- [Problem description]: Go through the records below and copy out every line that contains the word "linter".

Record set Start Marker

import Summits.SmoothPoincare4.SmoothPoincare4.Theorems.DottedCircleRasmussenDcrGapHelperFriendsCarrierVkDiscFlowLinesNeat
import Summits.SmoothPoincare4.SmoothPoincare4.Theorems.DottedCircleRasmussenDcrGapHelperFriendsCarrierVkBandDisc

/-!
# Helper `helper_friendsCarrier_Vk_discBand` (piece 12 of the registered helper `helper_friendsCarrier_Vk`,
stub `stub_friendsCarrier`, line `mk_friends`, skeleton v5) for crux `DcrGap`
(item stmt-SmoothPoincare4-16128, route route-SmoothPoincare4-DottedCircleRasmussen)

**The slice disc meets the collar band exactly in the flow lines from `K₁`.**  Consolidation of
`helper_friendsCarrier_Vk_discFlowLinesNeat` (near the circle the flow lines of the neat-adapted field
from `K₁ u` are the disc rays at level `1 + s`) and `helper_friendsCarrier_Vk_bandDisc` (the deep disc
misses thin bands) into the statement the collar formulas consume: for the neat-adapted field `V` of a
neat model slice disc `f₁` and any flow `Φ` of `V` there is `ε₁ > 0` with

* `Φ(s, K₁ u) ∈ f₁(𝔻²)` for `0 ≤ s < ε₁`, `s ≤ 2ε` (the flow line runs INTO the disc: the ray radius is
  `≤ 1` because `G_k ∘ f₁` strictly decreases along rays near the circle and equals `1` on it);
* every `f₁ x`, `‖x‖ ≤ 1`, off the poles with `G_k(f₁ x) < 1 + ε₁` is `Φ(G_k(f₁ x) - 1, K₁(x/‖x‖))`.

Hence `Δ₁ ∩ {1 ≤ G_k < 1 + ε₁} = Φ([0, ε₁) × K₁(S¹))` — the `k ≥ 1` form of the conical normal form.

No definitions, no named facts, no `sorry`.
-/

-- the prescribed namespace `Summit.<P>.<Sub>.…` duplicates `SmoothPoincare4` (P = Sub)
set_option linter.dupNamespace false
set_option linter.style.longLine false

noncomputable section

open scoped Manifold ContDiff Topology
open Set Function Metric Filter
open Literature.Topology.FourManifolds Literature.Topology.FourManifolds.MMSW

namespace Summit.SmoothPoincare4.SmoothPoincare4.Theorems.DcrGap.MkFriends

namespace FriendsCarrierVk

/-- **Along the rays near the circle `G_k ∘ f₁` is strictly decreasing** (neat zone). [folklore] -/
theorem strictAntiOn_level_ray (k : ℕ) {K₁ : (sphere (0 : EuclideanSpace ℝ (Fin 2)) 1) → EuclideanSpace ℝ (Fin 4)}
    {f₁ : EuclideanSpace ℝ (Fin 2) → EuclideanSpace ℝ (Fin 4)}
    (hK : IsModelKnot k K₁) (hf : IsModelSliceDisc k K₁ f₁)
    (hneat : ∀ t : sphere (0 : EuclideanSpace ℝ (Fin 2)) 1,
      deriv (fun ρ : ℝ => levelFun k (f₁ (ρ • (t : EuclideanSpace ℝ (Fin 2))))) 1 < 0) :
    ∃ δ₂ : ℝ, 0 < δ₂ ∧ δ₂ ≤ 1 / 2 ∧ (∀ x : EuclideanSpace ℝ (Fin 2), |‖x‖ - 1| < δ₂ → ∀ j, (1 : ℝ) / 2 < holeTerm k j (f₁ x)) ∧
      ∀ u : sphere (0 : EuclideanSpace ℝ (Fin 2)) 1,
        StrictAntiOn (fun ρ : ℝ => levelFun k (f₁ (ρ • (u : EuclideanSpace ℝ (Fin 2))))) (Ioo (1 - δ₂) (1 + δ₂)) := by
  have hfs : ContDiff ℝ ∞ f₁ := contMDiff_iff_contDiff.1 hf.1
  obtain ⟨δ₂, hδ₂, hδ₂h, hzone⟩ := exists_neatZone k hK hf hneat
  refine ⟨δ₂, hδ₂, hδ₂h, fun x hx => (hzone x hx).1, fun u => ?_⟩
  set Gf : EuclideanSpace ℝ (Fin 2) → ℝ := fun y => levelFun k (f₁ y) with hGf
  have hray : ∀ r : ℝ, r ∈ Ioo (1 - δ₂) (1 + δ₂) →
      |‖r • (u : EuclideanSpace ℝ (Fin 2))‖ - 1| < δ₂ ∧ ‖r • (u : EuclideanSpace ℝ (Fin 2))‖⁻¹ • (r • (u : EuclideanSpace ℝ (Fin 2))) = u := by
    intro r hr
    have hr0 : 0 < r := by linarith [hr.1]
    have hn : ‖r • (u : EuclideanSpace ℝ (Fin 2))‖ = r := by
      rw [norm_smul, norm_eq_of_mem_sphere, mul_one, Real.norm_eq_abs, abs_of_pos hr0]
    refine ⟨by rw [hn, abs_lt]; exact ⟨by linarith [hr.1], by linarith [hr.2]⟩, ?_⟩
    rw [hn, smul_smul, inv_mul_cancel₀ hr0.ne', one_smul]
  have hd : ∀ r ∈ Ioo (1 - δ₂) (1 + δ₂), HasDerivAt (fun ρ : ℝ => Gf (ρ • (u : EuclideanSpace ℝ (Fin 2))))
      (fderiv ℝ Gf (r • (u : EuclideanSpace ℝ (Fin 2))) (u : EuclideanSpace ℝ (Fin 2))) r := by
    intro r hr
    have hGfat : ContDiffAt ℝ ∞ Gf (r • (u : EuclideanSpace ℝ (Fin 2))) :=
      (contDiffAt_levelFun fun j => (lt_trans (by norm_num) ((hzone _ (hray r hr).1).1 j)).ne').comp _ hfs.contDiffAt
    have hline : HasDerivAt (fun ρ : ℝ => ρ • (u : EuclideanSpace ℝ (Fin 2))) (u : EuclideanSpace ℝ (Fin 2)) r := by
      simpa using (hasDerivAt_id r).smul_const (u : EuclideanSpace ℝ (Fin 2))
    exact (hGfat.differentiableAt (by simp)).hasFDerivAt.comp_hasDerivAt_of_eq r hline rfl
  refine strictAntiOn_of_deriv_neg (convex_Ioo _ _) (fun r hr => (hd r hr).continuousAt.continuousWithinAt) fun r hr => ?_
  rw [interior_Ioo] at hr
  rw [(hd r hr).deriv]
  have h := (hzone _ (hray r hr).1).2
  rwa [(hray r hr).2] at h

set_option maxHeartbeats 400000 in
/-- **The slice disc meets the collar band exactly in the flow lines from `K₁`.** [folklore] -/
theorem discBand (k : ℕ) {K₁ : (sphere (0 : EuclideanSpace ℝ (Fin 2)) 1) → EuclideanSpace ℝ (Fin 4)}
    {f₁ : EuclideanSpace ℝ (Fin 2) → EuclideanSpace ℝ (Fin 4)}
    {V : EuclideanSpace ℝ (Fin 4) → EuclideanSpace ℝ (Fin 4)} {Φ : ℝ × EuclideanSpace ℝ (Fin 4) → EuclideanSpace ℝ (Fin 4)}
    {R δ' : ℝ} (hK : IsModelKnot k K₁) (hf : IsModelSliceDisc k K₁ f₁)
    (hneat : ∀ t : sphere (0 : EuclideanSpace ℝ (Fin 2)) 1,
      deriv (fun ρ : ℝ => levelFun k (f₁ (ρ • (t : EuclideanSpace ℝ (Fin 2))))) 1 < 0)
    (hV : ContDiff ℝ ∞ V) (hVR : ∀ y, R ≤ ‖y‖ → V y = 0) (hδ' : 0 < δ')
    (htan : ∀ (u : sphere (0 : EuclideanSpace ℝ (Fin 2)) 1) (t : ℝ), 1 - δ' < t → t < 1 + δ' →
      V (f₁ (t • (u : EuclideanSpace ℝ (Fin 2)))) =
        (fderiv ℝ (fun y => levelFun k (f₁ y)) (t • (u : EuclideanSpace ℝ (Fin 2))) (u : EuclideanSpace ℝ (Fin 2)))⁻¹ •
          fderiv ℝ f₁ (t • (u : EuclideanSpace ℝ (Fin 2))) (u : EuclideanSpace ℝ (Fin 2)))
    (hΦ : ∀ x s, HasDerivAt (fun s : ℝ => Φ (s, x)) (V (Φ (s, x))) s) (hΦ0 : ∀ x, Φ (0, x) = x) :
    ∃ ε₁ : ℝ, 0 < ε₁ ∧
      (∀ (u : sphere (0 : EuclideanSpace ℝ (Fin 2)) 1) (s : ℝ), 0 ≤ s → s < ε₁ →
        Φ (s, K₁ u) ∈ f₁ '' closedBall (0 : EuclideanSpace ℝ (Fin 2)) 1) ∧
      (∀ x ∈ closedBall (0 : EuclideanSpace ℝ (Fin 2)) 1, (∀ j, (1 : ℝ) / 2 < holeTerm k j (f₁ x)) →
        levelFun k (f₁ x) < 1 + ε₁ →
          ∃ (u : sphere (0 : EuclideanSpace ℝ (Fin 2)) 1) (s : ℝ), 0 ≤ s ∧ s < ε₁ ∧ x = ‖x‖ • (u : EuclideanSpace ℝ (Fin 2)) ∧
            s = levelFun k (f₁ x) - 1 ∧ f₁ x = Φ (s, K₁ u)) := by
  -- the zone where the level strictly decreases along rays, and the flow lines there
  obtain ⟨δ₂, hδ₂, hδ₂h, hhole, hanti⟩ := strictAntiOn_level_ray k hK hf hneat
  set δ₃ : ℝ := min δ' δ₂ with hδ₃
  have hδ₃pos : 0 < δ₃ := lt_min hδ' hδ₂
  have htan' : ∀ (u : sphere (0 : EuclideanSpace ℝ (Fin 2)) 1) (t : ℝ), 1 - δ₃ < t → t < 1 + δ₃ →
      V (f₁ (t • (u : EuclideanSpace ℝ (Fin 2)))) =
        (fderiv ℝ (fun y => levelFun k (f₁ y)) (t • (u : EuclideanSpace ℝ (Fin 2))) (u : EuclideanSpace ℝ (Fin 2)))⁻¹ •
          fderiv ℝ f₁ (t • (u : EuclideanSpace ℝ (Fin 2))) (u : EuclideanSpace ℝ (Fin 2)) :=
    fun u t h1 h2 => htan u t (by linarith [min_le_left δ' δ₂]) (by linarith [min_le_left δ' δ₂])
  obtain ⟨δ'', hδ'', hlines⟩ := flow_eq_disc_ray_neat k hK hf hneat hV hVR hδ₃pos htan' hΦ hΦ0
  -- the deep disc misses the thin bands
  obtain ⟨ε₀, hε₀, hdeep⟩ := exists_bandDisc hf hδ₂
  have hone : ∀ u : sphere (0 : EuclideanSpace ℝ (Fin 2)) 1, levelFun k (f₁ ((1 : ℝ) • (u : EuclideanSpace ℝ (Fin 2)))) = 1 := by
    intro u; rw [one_smul, hf.apply_sphere u]; exact (hK.mem u).2
  have h1mem : (1 : ℝ) ∈ Ioo (1 - δ₂) (1 + δ₂) := ⟨by linarith, by linarith⟩
  refine ⟨min δ'' ε₀, lt_min hδ'' hε₀, fun u s hs0 hs => ?_, fun x hx hh hG => ?_⟩
  · -- flow lines run into the disc
    obtain ⟨r, hr, hΦr, hGr⟩ := hlines u s (by rw [abs_of_nonneg hs0]; exact lt_of_lt_of_le hs (min_le_left _ _))
    have hr' : r ∈ Ioo (1 - δ₂) (1 + δ₂) := by
      have := abs_lt.1 hr
      exact ⟨by linarith [this.1, min_le_right δ' δ₂], by linarith [this.2, min_le_right δ' δ₂]⟩
    have hr1 : r ≤ 1 := by
      by_contra h
      push Not at h
      have := hanti u h1mem hr' h
      simp only at this
      rw [hone u] at this
      linarith
    have hr0 : 0 < r := by linarith [hr'.1]
    rw [← hf.apply_sphere u, hΦr]
    refine ⟨r • (u : EuclideanSpace ℝ (Fin 2)), mem_closedBall_zero_iff.2 ?_, rfl⟩
    rw [norm_smul, norm_eq_of_mem_sphere, mul_one, Real.norm_eq_abs, abs_of_pos hr0]
    exact hr1
  · -- points of the disc in the thin band are on flow lines
    have hxn : 1 - δ₂ < ‖x‖ := hdeep x hx hh (lt_of_lt_of_le hG (by linarith [min_le_right δ'' ε₀]))
    have hx1 : ‖x‖ ≤ 1 := mem_closedBall_zero_iff.1 hx
    have hx0 : 0 < ‖x‖ := by linarith
    have hxne : x ≠ 0 := norm_pos_iff.1 hx0
    have hu : ‖x‖⁻¹ • x ∈ sphere (0 : EuclideanSpace ℝ (Fin 2)) 1 := by
      simp [norm_smul, inv_mul_cancel₀ hx0.ne']
    set u : sphere (0 : EuclideanSpace ℝ (Fin 2)) 1 := ⟨_, hu⟩ with hudef
    have hxu : x = ‖x‖ • (u : EuclideanSpace ℝ (Fin 2)) := by
      simp only [hudef, smul_smul, mul_inv_cancel₀ hx0.ne', one_smul]
    have htmem : ‖x‖ ∈ Ioo (1 - δ₂) (1 + δ₂) := ⟨hxn, by linarith⟩
    set s : ℝ := levelFun k (f₁ x) - 1 with hsdef
    have hs0 : 0 ≤ s := by
      rcases hx1.lt_or_eq with hlt | heq
      · have := hanti u htmem h1mem hlt
        simp only at this
        rw [hone u, ← hxu] at this
        linarith
      · rw [hsdef, hxu, heq, hone u]; simp
    have hs1 : s < min δ'' ε₀ := by rw [hsdef]; linarith
    obtain ⟨r, hr, hΦr, hGr⟩ := hlines u s (by rw [abs_of_nonneg hs0]; exact lt_of_lt_of_le hs1 (min_le_left _ _))
    have hr' : r ∈ Ioo (1 - δ₂) (1 + δ₂) := by
      have := abs_lt.1 hr
      exact ⟨by linarith [this.1, min_le_right δ' δ₂], by linarith [this.2, min_le_right δ' δ₂]⟩
    have hrt : r = ‖x‖ := by
      have hGt : levelFun k (f₁ (‖x‖ • (u : EuclideanSpace ℝ (Fin 2)))) = 1 + s := by rw [← hxu, hsdef]; ring
      exact (hanti u).injOn hr' htmem (show levelFun k (f₁ (r • (u : EuclideanSpace ℝ (Fin 2)))) = levelFun k (f₁ (‖x‖ • (u : EuclideanSpace ℝ (Fin 2)))) by rw [hGr, hGt])
    refine ⟨u, s, hs0, hs1, hxu, rfl, ?_⟩
    rw [← hf.apply_sphere u, hΦr, hrt, ← hxu]

end FriendsCarrierVk

open FriendsCarrierVk in
/-- **Helper `helper_friendsCarrier_Vk_discBand`** (registered piece of `helper_friendsCarrier_Vk`: the slice
disc meets the collar band exactly in the flow lines from `K₁`).  For the neat-adapted field `V` of a neat
model slice disc `f₁` (tangency `V(f₁(t u)) = (d(G_k ∘ f₁)(t u) u)⁻¹ • df₁(t u) u` for `|t - 1| < δ'`) and
any flow `Φ` of `V`, there is `ε₁ > 0` such that `Φ(s, K₁ u) ∈ f₁(𝔻²)` for `0 ≤ s < ε₁`, and every
`f₁ x` (`‖x‖ ≤ 1`) off the poles with `G_k(f₁ x) < 1 + ε₁` is `Φ(s, K₁ u)` with `u = x/‖x‖`, `s = G_k(f₁ x) - 1 ∈ [0, ε₁)`. [folklore] -/
theorem helper_friendsCarrier_Vk_discBand : ∀ (k : ℕ) (K₁ : (Metric.sphere (0 : EuclideanSpace ℝ (Fin 2)) 1) → EuclideanSpace ℝ (Fin 4)) (f₁ : EuclideanSpace ℝ (Fin 2) → EuclideanSpace ℝ (Fin 4)) (V : EuclideanSpace ℝ (Fin 4) → EuclideanSpace ℝ (Fin 4)) (Φ : ℝ × EuclideanSpace ℝ (Fin 4) → EuclideanSpace ℝ (Fin 4)) (R δ' : ℝ), Literature.Topology.FourManifolds.MMSW.IsModelKnot k K₁ → Literature.Topology.FourManifolds.MMSW.IsModelSliceDisc k K₁ f₁ → (∀ t : (Metric.sphere (0 : EuclideanSpace ℝ (Fin 2)) 1), deriv (fun ρ : ℝ => Literature.Topology.FourManifolds.MMSW.levelFun k (f₁ (ρ • (t : EuclideanSpace ℝ (Fin 2))))) 1 < 0) → ContDiff ℝ ((⊤ : ℕ∞) : WithTop ℕ∞) V → (∀ y, R ≤ ‖y‖ → V y = 0) → 0 < δ' → (∀ (u : (Metric.sphere (0 : EuclideanSpace ℝ (Fin 2)) 1)) (t : ℝ), 1 - δ' < t → t < 1 + δ' → V (f₁ (t • (u : EuclideanSpace ℝ (Fin 2)))) = (fderiv ℝ (fun y => Literature.Topology.FourManifolds.MMSW.levelFun k (f₁ y)) (t • (u : EuclideanSpace ℝ (Fin 2))) (u : EuclideanSpace ℝ (Fin 2)))⁻¹ • fderiv ℝ f₁ (t • (u : EuclideanSpace ℝ (Fin 2))) (u : EuclideanSpace ℝ (Fin 2))) → (∀ x s, HasDerivAt (fun s : ℝ => Φ (s, x)) (V (Φ (s, x))) s) → (∀ x, Φ (0, x) = x) → ∃ ε₁ : ℝ, 0 < ε₁ ∧ (∀ (u : (Metric.sphere (0 : EuclideanSpace ℝ (Fin 2)) 1)) (s : ℝ), 0 ≤ s → s < ε₁ → Φ (s, K₁ u) ∈ f₁ '' Metric.closedBall (0 : EuclideanSpace ℝ (Fin 2)) 1) ∧ (∀ x ∈ Metric.closedBall (0 : EuclideanSpace ℝ (Fin 2)) 1, (∀ j, (1 : ℝ) / 2 < Literature.Topology.FourManifolds.MMSW.holeTerm k j (f₁ x)) → Literature.Topology.FourManifolds.MMSW.levelFun k (f₁ x) < 1 + ε₁ → ∃ (u : (Metric.sphere (0 : EuclideanSpace ℝ (Fin 2)) 1)) (s : ℝ), 0 ≤ s ∧ s < ε₁ ∧ x = ‖x‖ • (u : EuclideanSpace ℝ (Fin 2)) ∧ s = Literature.Topology.FourManifolds.MMSW.levelFun k (f₁ x) - 1 ∧ f₁ x = Φ (s, K₁ u)) :=
  fun k _ _ _ _ _ _ hK hf hneat hV hVR hδ' htan hΦ hΦ0 => discBand k hK hf hneat hV hVR hδ' htan hΦ hΦ0

end Summit.SmoothPoincare4.SmoothPoincare4.Theorems.DcrGap.MkFriends

end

Record set End Marker

- [Output]:
set_option linter.dupNamespace false
set_option linter.style.longLine false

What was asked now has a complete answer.